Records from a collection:
=-=-=-=-=
import Summits.QuantumFields.YangMills.Theorems.FradkinShenkerFlowFiniteSusceptibilityWeakCouplingRPCauchySchwarz
import HarnessLib

/-!
# The admissible collar bump class `AdmBump` is INHABITED (vacuity guard for LINES 2/3 of ym-idea-11 g13)

`AdmBump b R₀ t` (shared verbatim by the skeletons «FloorInheritance» on `OnsetSkewLaw.RPOnsetFloor` (23138) and
«MarkovFloorInheritance» on `MarkovAtoms.OnsetFloor` (22956), and by the landed stub modules) asks for a Schwartz bump with compact
support in the box `[0,R₀]⁴` and in the open half-space `{u₀ > 0}`, non-zero integral, invariance under coordinate permutations and
the time symmetry `u₀ ↦ t − u₀`.  The docstrings claim the witness `b(u) = ∏ₖ φ(uₖ − 4)`, `R₀ = 5`, `t = 8`; this file CHECKS it with
the explicit even profile `φ(x) = expNegInvGlue (1 − (x − 4)²)` (smooth, supported in `(3,5)`, symmetric about `4`).
So the conclusions `∃ b R₀ t, AdmBump b R₀ t ∧ …` of `stub_coarseCollarAtomRPFloor` are not vacuously unreachable.

Planner ym-idea-11 g13 (HOME `pub/ideators/ym-idea-11/g13/AdmBumpInhabited.lean`; landed verbatim + docstrings by width seat
ym-line-sfw-p2-w5 g16 on the planner's GO, cell STATUS 2026-08-29T04:23:44Z).  HONEST LABEL: a sanity lemma; proves no stub / crux / rung / summit; YM mass gap NOT proved.
-/

set_option autoImplicit false

noncomputable section

open MeasureTheory
open scoped BigOperators ContDiff

namespace Summit.QuantumFields.YangMills.Theorems.OnsetSkewLawRPOnsetFloorAdmBump

/-- ADMISSIBLE COLLAR BUMP (verbatim from the skeletons, `E4` spelled out). -/
abbrev AdmBump (b : SchwartzMap (EuclideanSpace ℝ (Fin 4)) ℝ) (R₀ t : ℝ) : Prop :=
  HasCompactSupport b ∧ tsupport b ⊆ {u : EuclideanSpace ℝ (Fin 4) | ∀ j, 0 ≤ u j ∧ u j ≤ R₀} ∧
  tsupport b ⊆ {u : EuclideanSpace ℝ (Fin 4) | 0 < u 0} ∧ (∫ u, b u) ≠ 0 ∧
  (∀ (π : Equiv.Perm (Fin 4)) (u : EuclideanSpace ℝ (Fin 4)), b (WithLp.toLp 2 fun i => u (π i)) = b u) ∧
  (∀ u : EuclideanSpace ℝ (Fin 4), b (WithLp.toLp 2 fun i => if i = 0 then t - u i else u i) = b u)

/-- The one-dimensional profile `φ(x) = expNegInvGlue (1 − (x − 4)²)`. [folklore] -/
def prof (x : ℝ) : ℝ := expNegInvGlue (1 - (x - 4) ^ 2)

/-- `φ` is smooth. [folklore] -/
theorem prof_contDiff : ContDiff ℝ ∞ prof :=
  expNegInvGlue.contDiff.comp (contDiff_const.sub ((contDiff_id.sub contDiff_const).pow 2))

/-- `φ ≥ 0`. [folklore] -/
theorem prof_nonneg (x : ℝ) : 0 ≤ prof x := expNegInvGlue.nonneg _

/-- `φ` is symmetric about `4`: `φ(8 − x) = φ(x)`. [folklore] -/
theorem prof_symm (x : ℝ) : prof (8 - x) = prof x := by
  unfold prof
  congr 1
  ring

/-- `φ(4) > 0`. [folklore] -/
theorem prof_four_pos : 0 < prof 4 := expNegInvGlue.pos_of_pos (by norm_num)

/-- `φ` is supported in `(3,5)`. [folklore] -/
theorem mem_of_prof_ne_zero {x : ℝ} (h : prof x ≠ 0) : 3 < x ∧ x < 5 := by
  by_contra hx
  apply h
  apply expNegInvGlue.zero_of_nonpos
  rw [not_and_or, not_lt, not_lt] at hx
  rcases hx with hx | hx <;> nlinarith

/-- The four-dimensional bump `b(u) = ∏ₖ φ(uₖ)`. [folklore] -/
def bumpFn (u : EuclideanSpace ℝ (Fin 4)) : ℝ := ∏ k : Fin 4, prof (u k)

/-- Coordinate projections of `ℝ⁴` are smooth. [folklore] -/
theorem contDiff_coord (k : Fin 4) : ContDiff ℝ ∞ fun u : EuclideanSpace ℝ (Fin 4) => u k :=
  (EuclideanSpace.proj (𝕜 := ℝ) k).contDiff

/-- The bump `b` is smooth. [folklore] -/
theorem bumpFn_contDiff : ContDiff ℝ ∞ bumpFn := by
  unfold bumpFn
  exact contDiff_prod fun k _ => prof_contDiff.comp (contDiff_coord k)

/-- The bump `b` is non-negative. [folklore] -/
theorem bumpFn_nonneg (u : EuclideanSpace ℝ (Fin 4)) : 0 ≤ bumpFn u :=
  Finset.prod_nonneg fun _ _ => prof_nonneg _

/-- The bump `b` is supported in the open box `(3,5)⁴`. [folklore] -/
theorem mem_box_of_bumpFn_ne_zero {u : EuclideanSpace ℝ (Fin 4)} (h : bumpFn u ≠ 0) (j : Fin 4) :
    3 < u j ∧ u j < 5 :=
  mem_of_prof_ne_zero (Finset.prod_ne_zero_iff.1 h j (Finset.mem_univ j))

/-- On the support of `b`, `‖u‖ ≤ 10`. [folklore] -/
theorem norm_le_of_bumpFn_ne_zero {u : EuclideanSpace ℝ (Fin 4)} (h : bumpFn u ≠ 0) : ‖u‖ ≤ 10 := by
  rw [EuclideanSpace.norm_eq]
  have hle : ∑ i : Fin 4, ‖u i‖ ^ 2 ≤ 10 ^ 2 := by
    have hb : ∀ i : Fin 4, ‖u i‖ ^ 2 ≤ 25 := fun i => by
      obtain ⟨h1, h2⟩ := mem_box_of_bumpFn_ne_zero h i
      rw [Real.norm_eq_abs, sq_abs]
      nlinarith
    calc ∑ i : Fin 4, ‖u i‖ ^ 2 ≤ ∑ _i : Fin 4, (25 : ℝ) := Finset.sum_le_sum fun i _ => hb i
      _ = 10 ^ 2 := by simp; norm_num
  calc √(∑ i : Fin 4, ‖u i‖ ^ 2) ≤ √(10 ^ 2) := Real.sqrt_le_sqrt hle
    _ = 10 := Real.sqrt_sq (by norm_num)

/-- The bump `b` has compact support. [folklore] -/
theorem bumpFn_hasCompactSupport : HasCompactSupport bumpFn := by
  refine HasCompactSupport.intro (isCompact_closedBall (0 : EuclideanSpace ℝ (Fin 4)) 10) fun u hu => ?_
  by_contra h
  exact hu (Metric.mem_closedBall.2 (by simpa [dist_zero_right] using norm_le_of_bumpFn_ne_zero h))

/-- The bump `b` is continuous. [folklore] -/
theorem bumpFn_continuous : Continuous bumpFn := bumpFn_contDiff.continuous

/-- `tsupport b ⊆ [3,5]⁴`. [folklore] -/
theorem tsupport_bumpFn_subset :
    tsupport bumpFn ⊆ {u : EuclideanSpace ℝ (Fin 4) | ∀ j, 3 ≤ u j ∧ u j ≤ 5} := by
  have hK : IsClosed {u : EuclideanSpace ℝ (Fin 4) | ∀ j, 3 ≤ u j ∧ u j ≤ 5} := by
    have : {u : EuclideanSpace ℝ (Fin 4) | ∀ j, 3 ≤ u j ∧ u j ≤ 5} =
        ⋂ j : Fin 4, (fun u : EuclideanSpace ℝ (Fin 4) => u j) ⁻¹' Set.Icc 3 5 := by
      ext u
      simp [Set.mem_iInter]
    rw [this]
    exact isClosed_iInter fun j => isClosed_Icc.preimage (EuclideanSpace.proj j).continuous
  refine closure_minimal (fun u hu j => ?_) hK
  obtain ⟨h1, h2⟩ := mem_box_of_bumpFn_ne_zero (Function.mem_support.1 hu) j
  exact ⟨h1.le, h2.le⟩

/-- The Schwartz map with underlying function `bumpFn`. [folklore] -/
def bump : SchwartzMap (EuclideanSpace ℝ (Fin 4)) ℝ := bumpFn_hasCompactSupport.toSchwartzMap bumpFn_contDiff

/-- The Schwartz bump evaluates as `bumpFn`. [folklore] -/
theorem bump_apply (u : EuclideanSpace ℝ (Fin 4)) : bump u = bumpFn u := rfl

/-- The Schwartz bump coerces to `bumpFn`. [folklore] -/
theorem coe_bump : (bump : EuclideanSpace ℝ (Fin 4) → ℝ) = bumpFn := rfl

/-- **`AdmBump` is inhabited**: `b = ∏ₖ φ(uₖ)` with `φ(x) = expNegInvGlue (1 − (x−4)²)`, `R₀ = 5`, `t = 8`. [folklore] -/
theorem admBump_inhabited : ∃ (b : SchwartzMap (EuclideanSpace ℝ (Fin 4)) ℝ) (R₀ t : ℝ), AdmBump b R₀ t := by
  refine ⟨bump, 5, 8, ?_, ?_, ?_, ?_, ?_, ?_⟩
  · rw [coe_bump]; exact bumpFn_hasCompactSupport
  · rw [coe_bump]
    intro u hu j
    obtain ⟨h1, h2⟩ := tsupport_bumpFn_subset hu j
    exact ⟨by linarith, h2⟩
  · rw [coe_bump]
    intro u hu
    have := (tsupport_bumpFn_subset hu 0).1
    show 0 < u 0
    linarith
  · rw [coe_bump]
    have hc : bumpFn (WithLp.toLp 2 fun _ : Fin 4 => (4 : ℝ)) ≠ 0 := by
      simp only [bumpFn, Finset.prod_const, Finset.card_univ, Fintype.card_fin]
      exact (pow_pos prof_four_pos 4).ne'
    exact (bumpFn_continuous.integral_pos_of_hasCompactSupport_nonneg_nonzero bumpFn_hasCompactSupport
      bumpFn_nonneg hc).ne'
  · intro π u
    simp only [bump_apply, bumpFn]
    exact Equiv.prod_comp π (fun i => prof (u i))
  · intro u
    simp only [bump_apply, bumpFn]
    refine Finset.prod_congr rfl fun k _ => ?_
    split_ifs with hk
    · exact prof_symm _
    · rfl

end Summit.QuantumFields.YangMills.Theorems.OnsetSkewLawRPOnsetFloorAdmBump

end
=-=-=-=-=
▸ **Activity**:
Check each line above for "Theorems" and give the number of lines that match, nothing more.

▸ **Response for this exercise**:
3